Motivational technique

Manchester City may have the riches, but why would any of the world's top players want to join them?

Now that our best-known footballers are immersed in celebrity culture, with its attendant personal managers, press spokesmen and image consultants, they keep wanting to tell us how they feel. The players signed by Manchester City seem especially prone to baring their emotions. Earlier this summer, Gareth Barry explained his decision to leave Aston Villa by way of an open letter to the club's supporters in a local paper. Carlos Tevez has insisted that he opted to move across Manchester because he didn't feel wanted at United, the £150,000 a week being offered by City had nothing do with his choice. Then it was the turn of a player City failed to tempt.

John Terry apparently spent a month agonising over whether to stay with Chelsea or move to City who were offering a weekly wage of £200,000. Terry made no public comment about the choice facing him, quite possibly because he was too choked up with the emotion of it all. Frank Lampard, however, offered some insight into the dilemma facing his teammate, telling the Times: "When you're a successful player this kind of thing is going to happen and then you have to make a decision. John's a very honourable man and it doesn't come down to money and things like that."

Of course, any player with a club who won the FA Cup and were runners-up in their domestic league and semi-finalists in the top European club competition would be tempted to join a team who had just finished tenth. It's the challenge. Finally, at the end of July, Terry declared that there was "never a possibility" of his moving to City and that Roman Abramovich himself had told him how important he was to the club: "It's unbelievable to sit down there and listen to it from the owner himself. You can't put a price on things like that." But you could have a go.

Terry will now be opening talks about an improved contract that will take him from £125,000 a week to £150,000. That's considerably less than he would have got at City but perhaps his family can take in lodgers. The pattern is strikingly similar to Frank Lampard's dalliance with Inter last summer, which the press were alerted to by the player's agent having an Italian phrasebook clamped under his arm whenever he was seen in public.
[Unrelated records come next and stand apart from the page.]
/-- **Leading weighted coefficient of a power.** If moreover `w > 0` is ATTAINED first at `n₀`
(`‖T_{n₀}‖ρ^{n₀} = w`, `‖Tₙ‖ρⁿ < w` for `n < n₀`), then `Tʲ` has weighted coefficients `< wʲ`
below the index `jn₀` and exactly `wʲ` at `jn₀` (the Gauss norm is multiplicative, with least
maximising index `jn₀`). [folklore] -/
theorem norm_coeff_pow_lt_and_eq {T : K⟦X⟧} {ρ w : ℝ} (hρ : 0 < ρ) (hw0 : 0 < w)
    (hw : ∀ n, ‖coeff n T‖ * ρ ^ n ≤ w) {n₀ : ℕ} (hn₀ : ‖coeff n₀ T‖ * ρ ^ n₀ = w)
    (hlt : ∀ n < n₀, ‖coeff n T‖ * ρ ^ n < w) (j : ℕ) :
    (∀ a < j * n₀, ‖coeff a (T ^ j)‖ * ρ ^ a < w ^ j) ∧
      ‖coeff (j * n₀) (T ^ j)‖ * ρ ^ (j * n₀) = w ^ j := by
  induction j with
  | zero =>
    refine ⟨fun a ha ↦ absurd ha (by simp), ?_⟩
    simp [coeff_one]
  | succ j ih =>
    obtain ⟨ihlt, iheq⟩ := ih
    -- the generic strict bound for a term of the convolution below the leading index
    have term_lt : ∀ a b : ℕ, (b < n₀ ∨ a < j * n₀) →
        ‖coeff a (T ^ j) * coeff b T‖ * ρ ^ (a + b) < w ^ (j + 1) := by
      intro a b hab
      rw [norm_mul, pow_add, show ‖coeff a (T ^ j)‖ * ‖coeff b T‖ * (ρ ^ a * ρ ^ b) =
          (‖coeff a (T ^ j)‖ * ρ ^ a) * (‖coeff b T‖ * ρ ^ b) by ring, pow_succ]
      rcases hab with hb | ha
      · exact mul_lt_mul' (norm_coeff_pow_mul_pow_le hρ hw j a) (hlt b hb) (by positivity)
          (pow_pos hw0 j)
      · rw [mul_comm (w ^ j) w, mul_comm (‖coeff a (T ^ j)‖ * ρ ^ a)]
        exact mul_lt_mul' (hw b) (ihlt a ha) (by positivity) hw0
    refine ⟨fun a ha ↦ ?_, ?_⟩
    · -- every split `a = a' + b` has `b < n₀` or `a' < j n₀`
      rw [pow_succ, coeff_mul]
      have hρa : 0 < ρ ^ a := pow_pos hρ a
      rw [← lt_div_iff₀ hρa]
      refine norm_sum_lt_of_forall_norm_lt _ _ (by positivity) fun x hx ↦ ?_
      rw [HasAntidiagonal.mem_antidiagonal] at hx
      have hsplit : x.2 < n₀ ∨ x.1 < j * n₀ := by
        by_contra hcon
        rw [not_or, not_lt, not_lt] at hcon
        have : (j + 1) * n₀ ≤ x.1 + x.2 := by rw [Nat.succ_mul]; omega
        omega
      have := term_lt x.1 x.2 hsplit
      rwa [hx, ← lt_div_iff₀ hρa] at this
    · -- at the leading index the split `(j n₀, n₀)` dominates strictly
      rw [pow_succ, coeff_mul]
      set s := antidiagonal ((j + 1) * n₀) with hs
      have hx₀ : (j * n₀, n₀) ∈ s := by rw [hs, HasAntidiagonal.mem_antidiagonal, Nat.succ_mul]
      rw [← add_sum_erase s _ hx₀]
      have hρa : 0 < ρ ^ ((j + 1) * n₀) := pow_pos hρ _
      have hmain : ‖coeff (j * n₀) (T ^ j) * coeff n₀ T‖ * ρ ^ ((j + 1) * n₀) = w ^ (j + 1) := by
        rw [norm_mul, Nat.succ_mul, pow_add, show ‖coeff (j * n₀) (T ^ j)‖ * ‖coeff n₀ T‖ *
            (ρ ^ (j * n₀) * ρ ^ n₀) = (‖coeff (j * n₀) (T ^ j)‖ * ρ ^ (j * n₀)) *
              (‖coeff n₀ T‖ * ρ ^ n₀) by ring, iheq, hn₀, pow_succ]
      have hrest : ‖∑ x ∈ s.erase (j * n₀, n₀), coeff x.1 (T ^ j) * coeff x.2 T‖ *
          ρ ^ ((j + 1) * n₀) < w ^ (j + 1) := by
        rw [← lt_div_iff₀ hρa]
        refine norm_sum_lt_of_forall_norm_lt _ _ (by positivity) fun x hx ↦ ?_
        rw [mem_erase, hs, HasAntidiagonal.mem_antidiagonal] at hx
        obtain ⟨hne, hsum⟩ := hx
        have hsplit : x.2 < n₀ ∨ x.1 < j * n₀ := by
          by_contra hcon
          rw [not_or, not_lt, not_lt] at hcon
          rw [Nat.succ_mul] at hsum
          have h1 : x.1 = j * n₀ := by omega
          have h2 : x.2 = n₀ := by omega
          exact hne (Prod.ext h1 h2)
        have := term_lt x.1 x.2 hsplit
        rwa [hsum, ← lt_div_iff₀ hρa] at this
      have hne : ‖coeff (j * n₀) (T ^ j) * coeff n₀ T‖ ≠
          ‖∑ x ∈ s.erase (j * n₀, n₀), coeff x.1 (T ^ j) * coeff x.2 T‖ := by
        intro h
        rw [h] at hmain
        exact hrest.ne hmain
      rw [IsUltrametricDist.norm_add_eq_max_of_norm_ne_norm hne, max_eq_left, hmain]
      rw [← mul_le_mul_iff_left₀ hρa] at *
      exact (hrest.trans_le hmain.ge).le
/-- **`FX1` at the (ζ′) x-face tuple** (`σ = 1`; the near end of region `k` above `flo`). [cite: KozmaNitzan2024, §4 Lemma 12 (pp. 23–25)] -/
theorem FX1_XAR0 (κ : Consts) {V : Type} [DecidableEq V] [Countable V] {G : SimpleGraph V} [G.LocallyFinite] (Φ : PlanarSkeletonFrmFrom G) (t : V) (p : unitInterval) (D : Skelφ.StepI.DataNS V) (g : ℕ) (f : ℕ) (mk : ℕ) (hN : EqNumL κ Φ t p D g f) (hκ : (hL κ Φ t p D g f).natAbs ≤ 10 * nL κ Φ t p D g f)
    (hnA : 2000 * Neg.Kq κ * (KS0.R'0 κ Φ t p D mk + 2) ≤ nL κ Φ t p D g f) (hℓ : 22000 * Neg.Kq κ * (KS0.R'0 κ Φ t p D mk + 2) ≤ ℓL κ Φ t p D g f)
    (hs0 : 6 * (KS0.R'0 κ Φ t p D mk : ℤ) + 11 ≤ u₀A κ Φ t p D g f) (yL : Site 2)
    (hΛ₀ : |Λ₀of κ Φ t p D g f yL| ≤ 3 * modulus (nL κ Φ t p D g f) (hL κ Φ t p D g f) (vL κ Φ t p D g f) (vβL κ Φ t p D g f))
    {qB : ℕ} (hq : 4 * qB ≤ nL κ Φ t p D g f) {lev E : ℤ} {j : ℕ} (hE : E ≤ 2 * (KS0.R'0 κ Φ t p D mk : ℤ))
    (hlev : 5 * ((fcellsA κ Φ t p D g f).r 0 : ℤ) + 10 * u₀A κ Φ t p D g f * ((j : ℤ) + 1) - 1 - E ≤ lev)
    {k : ℕ} (hk : k + 1 ≤ 1000 * Neg.Kq κ) :
    (nL κ Φ t p D g f : ℤ) * modulus (nL κ Φ t p D g f) (hL κ Φ t p D g f) (vL κ Φ t p D g f) (vβL κ Φ t p D g f) *
        ((5 * ((fcellsA κ Φ t p D g f).r 0 : ℤ) + 10 * u₀A κ Φ t p D g f * (j : ℤ) + 3 - lev) - FcA κ Φ t p D g f yL) ≤
      u₀A κ Φ t p D g f * modulus (nL κ Φ t p D g f) (hL κ Φ t p D g f) (vL κ Φ t p D g f) (vβL κ Φ t p D g f) * xBoxLoA (nL κ Φ t p D g f) qB (KS0.R'0 κ Φ t p D mk) k -
        u₀A κ Φ t p D g f * (nL κ Φ t p D g f : ℤ) * (shearUnit (nL κ Φ t p D g f) (hL κ Φ t p D g f) : ℤ) *
          (xBoxB (nL κ Φ t p D g f) (ℓL κ Φ t p D g f) (hL κ Φ t p D g f) (KS0.R'0 κ Φ t p D mk) k + 1) -
        u₀A κ Φ t p D g f * (nL κ Φ t p D g f : ℤ) - (nL κ Φ t p D g f : ℤ) * modulus (nL κ Φ t p D g f) (hL κ Φ t p D g f) (vL κ Φ t p D g f) (vβL κ Φ t p D g f) := by
  obtain ⟨hn1, hℓ1⟩ := one_le_of_eqNumL κ Φ t p D g f hN
  have hm0 : 0 < modulus (nL κ Φ t p D g f) (hL κ Φ t p D g f) (vL κ Φ t p D g f) (vβL κ Φ t p D g f) := Skelφ.NegPrm.modulus_vβOf_pos hn1 hℓ1 _ _
  have hu : 1 ≤ u₀A κ Φ t p D g f := (units_eqA κ Φ t p D g f).2.2.2.2.1
  have hn : (1 : ℤ) ≤ (nL κ Φ t p D g f : ℤ) := by exact_mod_cast hn1
  obtain ⟨hFlo, -⟩ := FcA_abs_le κ Φ t p D g f hN yL hΛ₀
  have hsl := slant_leR0 κ Φ t p D g f mk hN hκ hℓ hk (mul_nonneg (by linarith : 0 ≤ u₀A κ Φ t p D g f) (by linarith : (0:ℤ) ≤ (nL κ Φ t p D g f : ℤ)))
  have hnA' : 2000 * (Neg.Kq κ : ℤ) * ((KS0.R'0 κ Φ t p D mk : ℤ) + 2) ≤ (nL κ Φ t p D g f : ℤ) := by exact_mod_cast hnA
  have hq' : 4 * (qB : ℤ) ≤ (nL κ Φ t p D g f : ℤ) := by exact_mod_cast hq
  have hKq : (1 : ℤ) ≤ (Neg.Kq κ : ℤ) := by exact_mod_cast Neg.one_le_Kq κ
  have hR0 : (0 : ℤ) ≤ (KS0.R'0 κ Φ t p D mk : ℤ) := Nat.cast_nonneg _
  have hQR : (KS0.R'0 κ Φ t p D mk : ℤ) ≤ (Neg.Kq κ : ℤ) * (KS0.R'0 κ Φ t p D mk : ℤ) := le_mul_of_one_le_left hR0 hKq
  have hRn : KS0.R'0 κ Φ t p D mk ≤ nL κ Φ t p D g f := by
    have : KS0.R'0 κ Φ t p D mk ≤ 2000 * Neg.Kq κ * (KS0.R'0 κ Φ t p D mk + 2) := by
      have := Neg.one_le_Kq κ; nlinarith
    omega
  obtain ⟨hLo, -⟩ := xBoxA_bounds (qB := qB) hRn k
  have hm2000 : (2000 : ℤ) ≤ modulus (nL κ Φ t p D g f) (hL κ Φ t p D g f) (vL κ Φ t p D g f) (vβL κ Φ t p D g f) := by
    have hm := (Skelφ.NegPrm.modulus_vβOf hn1 (hL κ Φ t p D g f) (ℓL κ Φ t p D g f) (vL κ Φ t p D g f)).1
    have e : vβL κ Φ t p D g f = Skelφ.NegPrm.vβOf (nL κ Φ t p D g f) (hL κ Φ t p D g f) (ℓL κ Φ t p D g f) (vL κ Φ t p D g f) := rfl
    rw [← e] at hm
    have hℓ' : 22000 * (Neg.Kq κ : ℤ) * ((KS0.R'0 κ Φ t p D mk : ℤ) + 2) ≤ (ℓL κ Φ t p D g f : ℤ) := by exact_mod_cast hℓ
    have hKR : (0 : ℤ) ≤ (Neg.Kq κ : ℤ) * (KS0.R'0 κ Φ t p D mk : ℤ) := mul_nonneg (by linarith) hR0
    have h1 : (1 : ℤ) * ((ℓL κ Φ t p D g f : ℤ) - 1) ≤ (nL κ Φ t p D g f : ℤ) * ((ℓL κ Φ t p D g f : ℤ) - 1) :=
      mul_le_mul_of_nonneg_right hn (by linarith)
    linarith
  clear hnA hq hk hℓ hκ hΛ₀
  set n : ℤ := (nL κ Φ t p D g f : ℤ)
  set m := modulus (nL κ Φ t p D g f) (hL κ Φ t p D g f) (vL κ Φ t p D g f) (vβL κ Φ t p D g f)
  set u := u₀A κ Φ t p D g f
  set F := FcA κ Φ t p D g f yL
  set R : ℤ := (KS0.R'0 κ Φ t p D mk : ℤ)
  set Q : ℤ := (Neg.Kq κ : ℤ)
  set L := xBoxLoA (nL κ Φ t p D g f) qB (KS0.R'0 κ Φ t p D mk) k
  set S := (shearUnit (nL κ Φ t p D g f) (hL κ Φ t p D g f) : ℤ) * (xBoxB (nL κ Φ t p D g f) (ℓL κ Φ t p D g f) (hL κ Φ t p D g f) (KS0.R'0 κ Φ t p D mk) k + 1)
  set r : ℤ := ((fcellsA κ Φ t p D g f).r 0 : ℤ)
  have hnm : 0 < n * m := mul_pos (by linarith) hm0
  have hum : 0 ≤ u * m := mul_nonneg (by linarith) hm0.le
  -- products
  have p1 : n * m * ((5 * r + 10 * u * (j : ℤ) + 3 - lev) - F) ≤ n * m * (4 - 10 * u + E + 3 * u) := by
    refine mul_le_mul_of_nonneg_left ?_ hnm.le
    have : 10 * u * ((j : ℤ) + 1) = 10 * u * (j : ℤ) + 10 * u := by ring
    linarith
  have p2 : u * m * (-((qB : ℤ) + R + n)) ≤ u * m * L := mul_le_mul_of_nonneg_left hLo hum
  have p3 : n * m * E ≤ n * m * (2 * R) := mul_le_mul_of_nonneg_left hE hnm.le
  have p4 : n * m * (6 * R + 11) ≤ n * m * u := mul_le_mul_of_nonneg_left hs0 hnm.le
  have p5 : u * m * (4 * (qB : ℤ)) ≤ u * m * n := mul_le_mul_of_nonneg_left hq' hum
  have p6 : u * m * (2000 * R) ≤ u * m * n := mul_le_mul_of_nonneg_left (by nlinarith) hum
  have p7 : u * n * 2000 ≤ u * n * m := mul_le_mul_of_nonneg_left hm2000 (mul_nonneg (by linarith) (by linarith))
  nlinarith [p1, p2, p3, p4, p5, p6, p7, hsl, hnm, hum]

/-- **`FX3` at the (ζ′) x-face tuple** (`σ = −1`; mirror of `FX1`). [cite: KozmaNitzan2024, §4 Lemma 12 (pp. 23–25)] -/
theorem FX3_XAR0 (κ : Consts) {V : Type} [DecidableEq V] [Countable V] {G : SimpleGraph V} [G.LocallyFinite] (Φ : PlanarSkeletonFrmFrom G) (t : V) (p : unitInterval) (D : Skelφ.StepI.DataNS V) (g : ℕ) (f : ℕ) (mk : ℕ) (hN : EqNumL κ Φ t p D g f) (hκ : (hL κ Φ t p D g f).natAbs ≤ 10 * nL κ Φ t p D g f)
    (hnA : 2000 * Neg.Kq κ * (KS0.R'0 κ Φ t p D mk + 2) ≤ nL κ Φ t p D g f) (hℓ : 22000 * Neg.Kq κ * (KS0.R'0 κ Φ t p D mk + 2) ≤ ℓL κ Φ t p D g f)
    (hs0 : 6 * (KS0.R'0 κ Φ t p D mk : ℤ) + 11 ≤ u₀A κ Φ t p D g f) (yL : Site 2)
    (hΛ₀ : |Λ₀of κ Φ t p D g f yL| ≤ 3 * modulus (nL κ Φ t p D g f) (hL κ Φ t p D g f) (vL κ Φ t p D g f) (vβL κ Φ t p D g f))
    {qB : ℕ} (hq : 4 * qB ≤ nL κ Φ t p D g f) {lev E : ℤ} {j : ℕ} (hE : E ≤ 2 * (KS0.R'0 κ Φ t p D mk : ℤ))
    (hlev : 5 * ((fcellsA κ Φ t p D g f).r 0 : ℤ) + 10 * u₀A κ Φ t p D g f * ((j : ℤ) + 1) - 1 - E ≤ lev)
    {k : ℕ} (hk : k + 1 ≤ 1000 * Neg.Kq κ) :
    (nL κ Φ t p D g f : ℤ) * modulus (nL κ Φ t p D g f) (hL κ Φ t p D g f) (vL κ Φ t p D g f) (vβL κ Φ t p D g f) *
        ((5 * ((fcellsA κ Φ t p D g f).r 0 : ℤ) + 10 * u₀A κ Φ t p D g f * (j : ℤ) + 3 - lev) + FcA κ Φ t p D g f yL + 1) ≤
      u₀A κ Φ t p D g f * modulus (nL κ Φ t p D g f) (hL κ Φ t p D g f) (vL κ Φ t p D g f) (vβL κ Φ t p D g f) * xBoxLoA (nL κ Φ t p D g f) qB (KS0.R'0 κ Φ t p D mk) k -
        u₀A κ Φ t p D g f * (nL κ Φ t p D g f : ℤ) * (shearUnit (nL κ Φ t p D g f) (hL κ Φ t p D g f) : ℤ) *
          (xBoxB (nL κ Φ t p D g f) (ℓL κ Φ t p D g f) (hL κ Φ t p D g f) (KS0.R'0 κ Φ t p D mk) k + 1) := by
  obtain ⟨hn1, hℓ1⟩ := one_le_of_eqNumL κ Φ t p D g f hN
  have hm0 : 0 < modulus (nL κ Φ t p D g f) (hL κ Φ t p D g f) (vL κ Φ t p D g f) (vβL κ Φ t p D g f) := Skelφ.NegPrm.modulus_vβOf_pos hn1 hℓ1 _ _
  have hu : 1 ≤ u₀A κ Φ t p D g f := (units_eqA κ Φ t p D g f).2.2.2.2.1
  have hn : (1 : ℤ) ≤ (nL κ Φ t p D g f : ℤ) := by exact_mod_cast hn1
  obtain ⟨-, hFhi⟩ := FcA_abs_le κ Φ t p D g f hN yL hΛ₀
  have hsl := slant_leR0 κ Φ t p D g f mk hN hκ hℓ hk (mul_nonneg (by linarith : 0 ≤ u₀A κ Φ t p D g f) (by linarith : (0:ℤ) ≤ (nL κ Φ t p D g f : ℤ)))
  have hnA' : 2000 * (Neg.Kq κ : ℤ) * ((KS0.R'0 κ Φ t p D mk : ℤ) + 2) ≤ (nL κ Φ t p D g f : ℤ) := by exact_mod_cast hnA
  have hq' : 4 * (qB : ℤ) ≤ (nL κ Φ t p D g f : ℤ) := by exact_mod_cast hq
  have hKq : (1 : ℤ) ≤ (Neg.Kq κ : ℤ) := by exact_mod_cast Neg.one_le_Kq κ
  have hR0 : (0 : ℤ) ≤ (KS0.R'0 κ Φ t p D mk : ℤ) := Nat.cast_nonneg _
  have hQR : (KS0.R'0 κ Φ t p D mk : ℤ) ≤ (Neg.Kq κ : ℤ) * (KS0.R'0 κ Φ t p D mk : ℤ) := le_mul_of_one_le_left hR0 hKq
  have hRn : KS0.R'0 κ Φ t p D mk ≤ nL κ Φ t p D g f := by
    have : KS0.R'0 κ Φ t p D mk ≤ 2000 * Neg.Kq κ * (KS0.R'0 κ Φ t p D mk + 2) := by
      have := Neg.one_le_Kq κ; nlinarith
    omega
  obtain ⟨hLo, -⟩ := xBoxA_bounds (qB := qB) hRn k
  clear hnA hq hk hℓ hκ hΛ₀
  set n : ℤ := (nL κ Φ t p D g f : ℤ)
  set m := modulus (nL κ Φ t p D g f) (hL κ Φ t p D g f) (vL κ Φ t p D g f) (vβL κ Φ t p D g f)
  set u := u₀A κ Φ t p D g f
  set F := FcA κ Φ t p D g f yL
  set R : ℤ := (KS0.R'0 κ Φ t p D mk : ℤ)
  set Q : ℤ := (Neg.Kq κ : ℤ)
  set L := xBoxLoA (nL κ Φ t p D g f) qB (KS0.R'0 κ Φ t p D mk) k
  set S := (shearUnit (nL κ Φ t p D g f) (hL κ Φ t p D g f) : ℤ) * (xBoxB (nL κ Φ t p D g f) (ℓL κ Φ t p D g f) (hL κ Φ t p D g f) (KS0.R'0 κ Φ t p D mk) k + 1)
  set r : ℤ := ((fcellsA κ Φ t p D g f).r 0 : ℤ)
  have hnm : 0 < n * m := mul_pos (by linarith) hm0
  have hum : 0 ≤ u * m := mul_nonneg (by linarith) hm0.le
  have p1 : n * m * ((5 * r + 10 * u * (j : ℤ) + 3 - lev) + F + 1) ≤ n * m * (4 - 10 * u + E + 3 * u + 1) := by
    refine mul_le_mul_of_nonneg_left ?_ hnm.le
    have : 10 * u * ((j : ℤ) + 1) = 10 * u * (j : ℤ) + 10 * u := by ring
    linarith
  have p2 : u * m * (-((qB : ℤ) + R + n)) ≤ u * m * L := mul_le_mul_of_nonneg_left hLo hum
  have p3 : n * m * E ≤ n * m * (2 * R) := mul_le_mul_of_nonneg_left hE hnm.le
  have p4 : n * m * (6 * R + 11) ≤ n * m * u := mul_le_mul_of_nonneg_left hs0 hnm.le
  have p5 : u * m * (4 * (qB : ℤ)) ≤ u * m * n := mul_le_mul_of_nonneg_left hq' hum
  have p6 : u * m * (2000 * R) ≤ u * m * n := mul_le_mul_of_nonneg_left (by nlinarith) hum
  nlinarith [p1, p2, p3, p4, p5, p6, hsl, hnm, hum]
Frank touched on this, in terms possibly borrowed from a romantic novel, in his chat with the Times: "I had an option to leave last summer, to go with a manager who I love, but it came at a time in my life that, maybe, just wasn't right. But the situation made me think an awful lot." While he was cogitating, Lampard also signed an improved contract. Of course, Chelsea fans will be delighted that both players opted to stay but for the top wage earners in football, "loyalty" is just another commodity. Not that players should be blamed for taking whatever is offered to them.

The website Popbitch once ran a survey to find the most ridiculous backstage "rider" asked for by a celebrity. By common consent Maria Carey, notorious for making outrageous demands, was the winner with a request for "some cute puppies" to be distributed around her scented candle-filled dressing room, where they would presumably be expected to gambol engagingly rather than crouch in the corners cocking their legs. In such circumstances, you wonder who looks more ridiculous – the person making the demands or the people who cave in to them. Which brings us to Samuel Eto'o's dalliance with Man City in early July. City were said to have offered Eto'o £250,000 as a basic weekly salary, which would make him the highest-paid player in the world. The club even trumpeted their pursuit of the player as "a coup" as though they had artfully negotiated a cut-price deal. Eto'o had surely asked for an absurd weekly wage in the expectation that City would refuse to pay it – which would saved him the bother of having to turn out for a team who can't hope to be in the Champions League for at least a year.

The Eto'o negotiations serve as the best example yet of the Manchester City paradox. Their new owners want to barge into the top four as soon possible via lavish spending. But any big-name players who agree to come will be doing so entirely for the money, an attitude which is likely to prevent the reshaped team developing the unity and purpose they will need to match up to the current top four. If Mark Hughes's half-time talks are disrupted by players treading on fluffy kittens, City will only have themselves to blame.